Given the high clinical relevance of FET PET in brain tumour diagnostics, we would like to comment briefly on the current legal situation. For FET, approval exists in Switzerland [39] and in France (IASOglio, IASON). Clinical use of FET is possible in Germany under the Regulation on Radioactive Drugs or Drugs Treated with Ionizing Radiation (AMRadV), i.e., in centres with a cyclotron and a manufacturing license for the tracer [40]. In December 2021, the Federal Joint Committee approved reimbursement for PET or PET/CT with radioactive amino acids in malignant glial tumours to differentiate post-therapeutic changes from tumour tissue and confirm tumour recurrence as part of the amendment to the guidelines on outpatient specialist care [41]. Thus, a clinical application of FET PET and a reimbursement of the services by the public health insurers is possible in specialised centres. General approval of FET by the German Federal Institute for Drugs and Medical Devices (BfArM) is not yet available.

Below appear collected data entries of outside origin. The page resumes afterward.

/-!
# `Balaban1983to89.T4BareLambdaRate` — NE4 (node U2): THE LATTICE-TO-CONTINUUM MATCHING RATE AT EVERY ULTRAVIOLET
# INDEX (ALSO BELOW `k₀`), AND THE BARE TWO-LOOP LAW WITH ITS CONSTANT AND A RATE —
# `1/g_K(0)² = K·β⁰_∞ + (β¹¹_∞/β⁰_∞)·log K + Λ₀ + O(log K/√K)` — under the named binders of `T4LambdaMatching`

Cell `pub-balaban`, T⁴ programme (T4-DAG node U2, spine estimate NE4 = the η-rate of the FULL β-functions, booked as
β¹-half + β⁰-half; unit `b2b-balaban-t4-ne4-p2`, technique P2 "two-trajectory comparison at spacings ε vs ε/L: match
couplings scale by scale using the β-pert cell's (AF-0r) rate as input hypothesis and bound the β¹ mismatch",
generation 11, seventh node; journal row T4-U2.NE4-PROVE-P2k*).  Companion record
`run/shared/lean/pub/pub-balaban/t4/T4-EST-NE4-P2.md` v1.20 §26.  Sequel of `T4ScaleMatchingRate` (gen 10: the
matching `1/g_{j+m}(j)² − a⋆_m = δ_j + O(log m/√m)` with ONE constant, for ultraviolet indices `j ≥ k₀`) and of
`T4LambdaMatching` (gen 9: the bare two-loop law acquires its constant `Λ₀` as a PURE LIMIT), which it completes in
the two directions gen 10's header left open ("below `k₀` only the limits of §4 are proved"; "not the Λ-parameters of
gen 9 (which need (TL))"): the rate now holds at EVERY ultraviolet index with one constant, and the Λ₀-law is
QUANTIFIED.

NEW module of unit `b2b-balaban-t4-ne4-p2` generation 11; imports `T4ScaleMatchingRate` (this lineage, gen 10, v1.1)
only and modifies nothing; every object of another lineage (`B12Beta.OneLoopSplit`, `FlowStep.*`,
`T4CouplingMatching.*`, `T4CauchySum.InjectedRate`, `T4BareCouplingChart.bareOf`, `T4ContinuumTwoLoopLaw.pinnedRun`)
and of this lineage's earlier nodes (`T4ContinuumCoupling.*`, `T4OneLoopAsymptotics.*`, `T4ContinuumLambda.*`,
`T4LambdaMatching.*`, `T4ScaleMatchingRate.*`) is used BY NAME.

WHAT IS PROVED (kernel; every β-side input a NAMED BINDER, see BINDERS).  Setting as in `T4ScaleMatchingRate`: a
family `g : ℕ → ℕ → ℝ` of solutions of the recursion (0.20) `1/g_K(k+1)² = 1/g_K(k)² − β_{k+1}(g_K(0),…,g_K(k))` in
the box ]0,γ], run `K` of length `K`, all PINNED at the infrared end `g_K(K) = g_IR`, with node U2's output shape
`InjectedRate C 0 θ (disc (g K) (g (K+1)))`, `θ < 1`; `a⋆_m = lim_n 1/g_{n+m}(n)²` the continuum inverse running
coupling (`T4ContinuumCoupling`), `b⋆_m = a⋆_{m+1} − a⋆_m`; `invSq g m j = 1/g_{j+m}(j)²`; `W_K(i)` the scale defect
(`T4ScaleMatchingRate.scaleDefect`); `δ_j = Σ_i (β⁰_{j+i} − β⁰_∞)` (`uvDefect`), `δ₀ = oneLoopDefect`;
`Λ⋆ = T4ContinuumLambda.contLambda`, `Λ₀ = T4LambdaMatching.bareLambda = Λ⋆ + δ₀`.
* §1 (elementary) `inv_sqrt_le_log_div_sqrt` (`1/√m ≤ (log m/√m)/log 2`, `m ≥ 2`), `inv_sqrt_le_two_div_sqrt`
  (`1/√n ≤ 2/√m` for `1 ≤ m ≤ 4n`), `log_two_div_sqrt_le` (`log 2/√M ≤ log m/√m` for `2 ≤ m ≤ M`).
* §2 THE ULTRAVIOLET END BELOW `k₀`.  `beta_ge_neg`: on the boxes `β_l(p) ≥ −(c₀ + C₁γ)` at EVERY index (split +
  (AF-0r) + (AF-1); `β⁰_∞ ≥ 0`).  `uv_invSq_lower`: THE ULTRAVIOLET LOWER PROFILE AT EVERY INDEX —
  `1/g_K(j)² ≥ b(K − k₀) − k₀(c₀ + C₁γ)` for `j ≤ k₀ ≤ K` (the quantitative content of gen 9's
  `T4LambdaMatching.tendsto_run_zero`, there internal to a limit proof).  `uvDefect_eq_sum_add`:
  `δ_j = Σ_{l<d}(β⁰_{j+l} − β⁰_∞) + δ_{j+d}`.  THE REDUCTION TO INDEX `k₀` `matchErr_sub_matchErr_eq`: for `j ≤ k₀` and
  the run `K = j + m = k₀ + m'`, `[1/g_K(j)² − a⋆_m − δ_j] − [1/g_K(k₀)² − a⋆_{m'} − δ_{k₀}] = Σ_{i∈[j,k₀)} W_K(i)` — the
  matching error at index `j` IS the matching error at index `k₀` of the same run plus the `k₀ − j` scale defects in
  between (gen 10's bookkeeping identity `invSq_sub_astar_eq` twice; the one-loop parts are absorbed by
  `δ_j − δ_{k₀}`).  `abs_scaleDefect_le_run`: `|W_K(i)| ≤ C₁g_K(i) + |b⋆_{K−1−i} − β⁰_∞|`; `abs_scaleDefect_le_uv`:
  for `i < k₀ ≤ K`, `1 ≤ m ≤ 2(K−k₀)`, `k₀(c₀+C₁γ) ≤ bm/4`: `|W_K(i)| ≤ 4C₁/(√b·√m)` (the lattice side by
  `uv_invSq_lower`, the continuum side by `T4ScaleMatchingRate.abs_bstar_sub_binf_le_inv_sqrt`);
  `abs_matchErr_le_crude`: at every index and distance `|1/g_{j+m}(j)² − a⋆_m − δ_j| ≤ m(2C/(1−θ⁺) + c₀) + c₀/(1−θ₀)`
  (the geometric majorant `T4ScaleMatchingRate.abs_scaleDefect_le_geom` of every scale defect).
  **THE RATE AT EVERY ULTRAVIOLET INDEX, ONE CONSTANT** `abs_matchErr_le_unif`: **`∃ A ≥ 0, ∀ (family, pin, binders),
  ∀ j, ∀ m ≥ 2, |1/g_{j+m}(j)² − a⋆_m − δ_j| ≤ A·log m/√m`** — gen 10's `abs_invSq_sub_astar_sub_uvDefect_le_unif`
  WITHOUT the restriction `k₀ ≤ j` (three regimes: `j ≥ k₀` gen 10; `j < k₀` and `m < M₁ := max(2k₀+2,
  ⌈4k₀(c₀+C₁γ)/b⌉)` the crude bound; `j < k₀ ≤ j + m`, `m ≥ M₁` the reduction, with gen 10's rate at index `k₀` and
  distance `m − (k₀−j) ≥ m/2` and at most `k₀` defects `≤ 4C₁/√(bm)` each; `A = 3A₁₀ + 4k₀C₁/(√b log 2) +
  (M₁(2C/(1−θ⁺)+c₀) + c₀/(1−θ₀))√M₁/log 2`, chosen BEFORE the family from `(C, θ, b, C₁, c₀, θ₀, γ, k₀)`);
  reindexed to whole runs `abs_run_matchErr_le_unif`: **`|1/g_K(i)² − a⋆_{K−i} − δ_i| ≤ A·log(K−i)/√(K−i)` for ALL
  `i ≤ K − 2`** — every lattice trajectory tracks the `δ`-shifted continuum trajectory DOWN TO THE BARE END with an
  error depending only on the distance to the pin; `isBigO_matchErr` (the `O`-form at every `j`); and THE
  TWO-TRAJECTORY SCALE STEP AT EVERY INDEX `abs_twoRun_step_le_unif`: **`∃ A′ ≥ 0, ∀ (family, pin, binders), ∀ j,
  ∀ m ≥ 2, |1/g_{j+m+1}(j)² − 1/g_{j+m}(j)² − β⁰_∞| ≤ A′·log m/√m`** (`A′ = 3A + C₁/(√b log 2)`).
* §3 **THE BARE TWO-LOOP LAW WITH ITS CONSTANT, QUANTIFIED** `abs_bare_sub_lambdaLaw_le`: under gen 9's binders (those
  of §2 plus the two-loop split (TL)), **`∃ A ≥ 0, ∀ K ≥ 2, |1/g_K(0)² − (K·β⁰_∞ + (β¹¹_∞/β⁰_∞)·log K + Λ₀)| ≤
  A·log K/√K`** (`A = A_§2 + contLambdaRate/log 2`, `contLambdaRate_nonneg`) — the matching rate at the bare end
  (`j = 0`, `m = K`) plus gen 9's continuum Λ-law `T4ContinuumLambda.abs_lambdaSeq_sub_contLambda_le` (`O(K^{−1/2})`),
  joined by `Λ₀ = Λ⋆ + δ₀`; `isBigO_bare_sub_lambdaLaw`: **`1/g_K(0)² − K·β⁰_∞ − (β¹¹_∞/β⁰_∞)·log K − Λ₀ =
  O(log K/√K)`** — gen 9's `tendsto_bareLambdaSeq` WITH A RATE.  Read with `K = log_L(a₀/ε)` scales between the
  spacing `ε` and the unit scale, at fixed infrared datum: `1/g₀(ε)² = β⁰_∞·log_L(a₀/ε) + (β¹¹_∞/β⁰_∞)·log log_L(a₀/ε)
  + Λ₀ + O(log log(1/ε)/√log(1/ε))`.  The rate is that of the PROFILE piece `(AF-1)·g` of gen 10 and is NOT claimed
  optimal (the textbook's formal remainder in [Creutz2022] (13.19) is `O(g₀²) = O(1/K)`; reaching it would need the
  two-loop structure of the defects, not only the linear majorant (AF-1)).
* §4 THE CHART FORM `abs_invSq_bareOf_sub_lambdaLaw_le`: for a β with unique box continuation (`BackwardWP β γ q`,
  gen 8) whose pinned family has node U2's output shape, gen 8's bare chart obeys `|1/ḡ₀(K,g)² − (K·β⁰_∞ +
  (β¹¹_∞/β⁰_∞)·log K + Λ₀)| ≤ A·log K/√K` (`K ≥ 2`); SANITY `example` (non-vacuity of the whole binder list): for the
  two-loop MARKOV family `β = b + c·p_k²` (`b > 0`, `c ≥ 0`, `2cγ(γ³ + 2γ/b) < 1/2`;
  `T4ContinuumTwoLoopLaw.backwardWP_twoLoopMarkov`, `pinnedRun`, `injectedRate_pinnedRun`) every binder holds for the
  pinned family of every datum `g_IR ∈ ]0,γ]` with `c₀ = 0`, `C₁ = cγ`, `k₀ = 0`, `C₃ = c₁ = 0`, `β¹¹_∞ = c`,
  `InjectedRate 0 0 0`; `δ₀ = 0`, so `Λ₀ = Λ⋆` and `|1/g_K(0)² − (K·b + (c/b)·log K + Λ⋆)| ≤ A·log K/√K` for all `K ≥ 2`.

BINDERS (hypotheses of the theorems; NONE is a printed theorem for Bałaban's β-functions — each is an OPEN input of
the β-cell or of node U2, consumed BY NAME and never discharged here): the run-wise recursion (0.20) `RGEqH`, the box
`0 < g_K(i) ≤ γ`, the pin `g_K(K) = g_IR`; `EventualLowerH b γ k₀ β` with `b > 0` (GAPS G-t4-U2-1;
[Balaban1989LargeFieldII] p.355: the β-paper "has not been published yet"); node U2's OUTPUT SHAPE `InjectedRate C 0 θ`,
`θ < 1` (GAPS G-t4-U2-2 — for history-dependent β this is the estimate NE4 itself; the wall (M) of the record
§4/§9/§12 — the two-history Lipschitz modulus of β, not printed — is untouched: this file CONSUMES the injected rate,
it does not produce it); the printed SPLIT SHAPE `B12Beta.OneLoopSplit β` ([Balaban1987RG1] (2.12)–(2.14) p.268) with
the UNPRINTED analytic inputs (AF-0r) IN RATE FORM `|β⁰_k − β⁰_∞| ≤ c₀θ₀^k`, `0 ≤ θ₀ < 1` (MISSING-B12 (M1), GAPS
G-b12-1) and (AF-1) `|β¹_{k+1}(p)| ≤ C₁p_k` on the box, `C₁ ≥ 0` (MISSING-B12 (M2), GAPS G-b12-2); §§3–4 ONLY: the
two-loop split (TL) `|β¹_{k+1}(p) − β¹¹_∞p_k²| ≤ C₃p_k³ + c₁θ₁^k`, `C₃ ≥ 0`, `0 ≤ θ₁ < 1` (MISSING-B12 (M3), GAPS
G-b12-3).  The binder list of §2 is gen 10's, of §§3–4 gen 9's (`T4LambdaMatching.tendsto_bareLambdaSeq`, minus its
unused `0 ≤ c₁`); no new binder is introduced.

WHAT THIS IS NOT.  Not a statement about Bałaban's actual β-functions (every analytic input is a binder); not the
estimate NE4 / the wall (M) (InjectedRate is ASSUMED for the family; nothing here bounds the two-history mismatch of
β¹); not an optimal rate; not a comparison of two regularisation SCHEMES (one flow; "continuum" = the `n → ∞`
diagonal limit of the SAME discrete recursion); not expectations, not the continuum limit of the MEASURES, not
infinite volume, mass gap, Clay or summit progress.  HONEST FRAMING: rung (B)+1, fixed finite T⁴, COUPLING CONSTANTS
only.

PRINTED ANCHORS (NEIGHBOURS for the SHAPE of the statements; used by no declaration; pages materialised with
`lit read doi:10.1007/bf01215223` / `lit read doi:10.1017/9781009290395` and grepped this session): [Balaban1987RG1]
p.256 (0.20) "the coupling constant g_{k+1} is determined from the equation" (the recursion); p.259 Theorem 2 with
(0.31) (the sequence `g_k ∈ ]0,γ]` pinned at `g_K = g`, two-sided profile bounds) and the sentence after it: "A proof of
this theorem, based on perturbative calculations, will be given in a separate paper, where more precise asymptotic
behavior will be proved." (the deferral — the asymptotics and every rate are NOT PRINTED); p.268 (2.12)–(2.14) (the
split shape, `B12Beta`'s anchor); [Creutz2022] (13.19) p.65 `g₀^{−2} = γ₀ log(a^{−2}Λ₀^{−2}) + (γ₁/γ₀) log log(a^{−2}Λ₀^{−2})
+ O(g₀²)` and p.66 "the parameter Λ₀ represents a constant of integration" (the SHAPE of the bare two-loop law with
its constant; nothing of the textbook is used).

DECLARATIONS (18 theorems + 1 `example`; no `def`, no `structure`, no `sorry`, no `axiom`).  (§1)
`inv_sqrt_le_log_div_sqrt`, `inv_sqrt_le_two_div_sqrt`, `log_two_div_sqrt_le`; (§2) `beta_ge_neg`, `uv_invSq_lower`,
`uvDefect_eq_sum_add`, `matchErr_sub_matchErr_eq`, `abs_scaleDefect_le_run`, `abs_matchErr_le_crude`,
`abs_scaleDefect_le_uv`, `abs_matchErr_le_unif`, `abs_run_matchErr_le_unif`, `isBigO_matchErr`,
`abs_twoRun_step_le_unif`; (§3) `contLambdaRate_nonneg`, `abs_bare_sub_lambdaLaw_le`, `isBigO_bare_sub_lambdaLaw`;
(§4) `abs_invSq_bareOf_sub_lambdaLaw_le`, the `example`.  Every theorem is [folklore] real analysis or bookkeeping
unless its docstring carries a `[cite:]` locator, which then points at the printed SHAPE or SETTING only, as said
there.
-/

namespace Literature.MathematicalPhysics.QuantumFieldTheory.Balaban1983to89.T4BareLambdaRate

A limitation of this study is that only physicians who frequently referred patients for FET PET participated in the survey. It cannot be excluded that the opinion of physicians who are critical of FET PET may not have been adequately considered. Therefore, the ratings of the referrers should be considered with caution. On the other hand, all major neuro-oncology centres in the area of the FZJ took part in this survey, and the spectrum of referrers covers all relevant disciplines. Furthermore, as can be seen from the variability of the results, both supporters and sceptics of FET PET are included. The differential assessment within the various indications is independent of this bias and provides relevant information on the preferential indications for FET PET in clinical practice.

5. Conclusions

The increasing demand for FET PET, especially to differentiate tumour progression and treatment-related changes in gliomas, and the referring physicians’ judgements provide convincing evidence that this method is relevant in the clinical decision-making process of glioma patients and patients with cerebral metastases. Furthermore, our study strongly supports the need to approve amino acid PET for routine use in brain tumour patients.

Acknowledgments

The authors thank Silke Frensch, Kornelia Frey, Natalie Judov, Trude Plum, Suzanne Schaden, and Lutz Tellmann for assistance in the patient studies, and Johannes Ermert, Silke Grafmüller, Erika Wabbals, and Sascha Rehbein for the radiosynthesis of FET.

Supplementary Materials

The following supporting information can be downloaded at: https://www.mdpi.com/article/10.3390/cancers14143336/s1, Figure S1. Questionnaire.

Click here for additional data file.^{(79.6KB, zip)}

Author Contributions

Conceptualisation: A.H., D.D. (Daniela Dedic), and K.-J.L.; investigation: G.S., C.P.F., C.L., K.N.H.D., S.G., C.S., A.W., J.M., W.A.W., M.K., and B.N.N.; resources: M.S., M.R., M.P., M.J.E., H.C., D.D. (Daniel Delev), N.G., J.R., G.C., E.K.B., J.-M.W., C.T., V.D., M.I.R., R.G., J.H., C.W.L., U.H., G.D.M., and J.P.S.; formal analysis, D.D. (Daniela Dedic), A.H., and K.-J.L.; writing—original draft preparation: D.D. (Daniela Dedic), A.H., F.M., and K.-J.L.; writing—review and editing: P.L., N.G, G.R.F., N.J.S., and F.M.M. All authors have read and agreed to the published version of the manuscript.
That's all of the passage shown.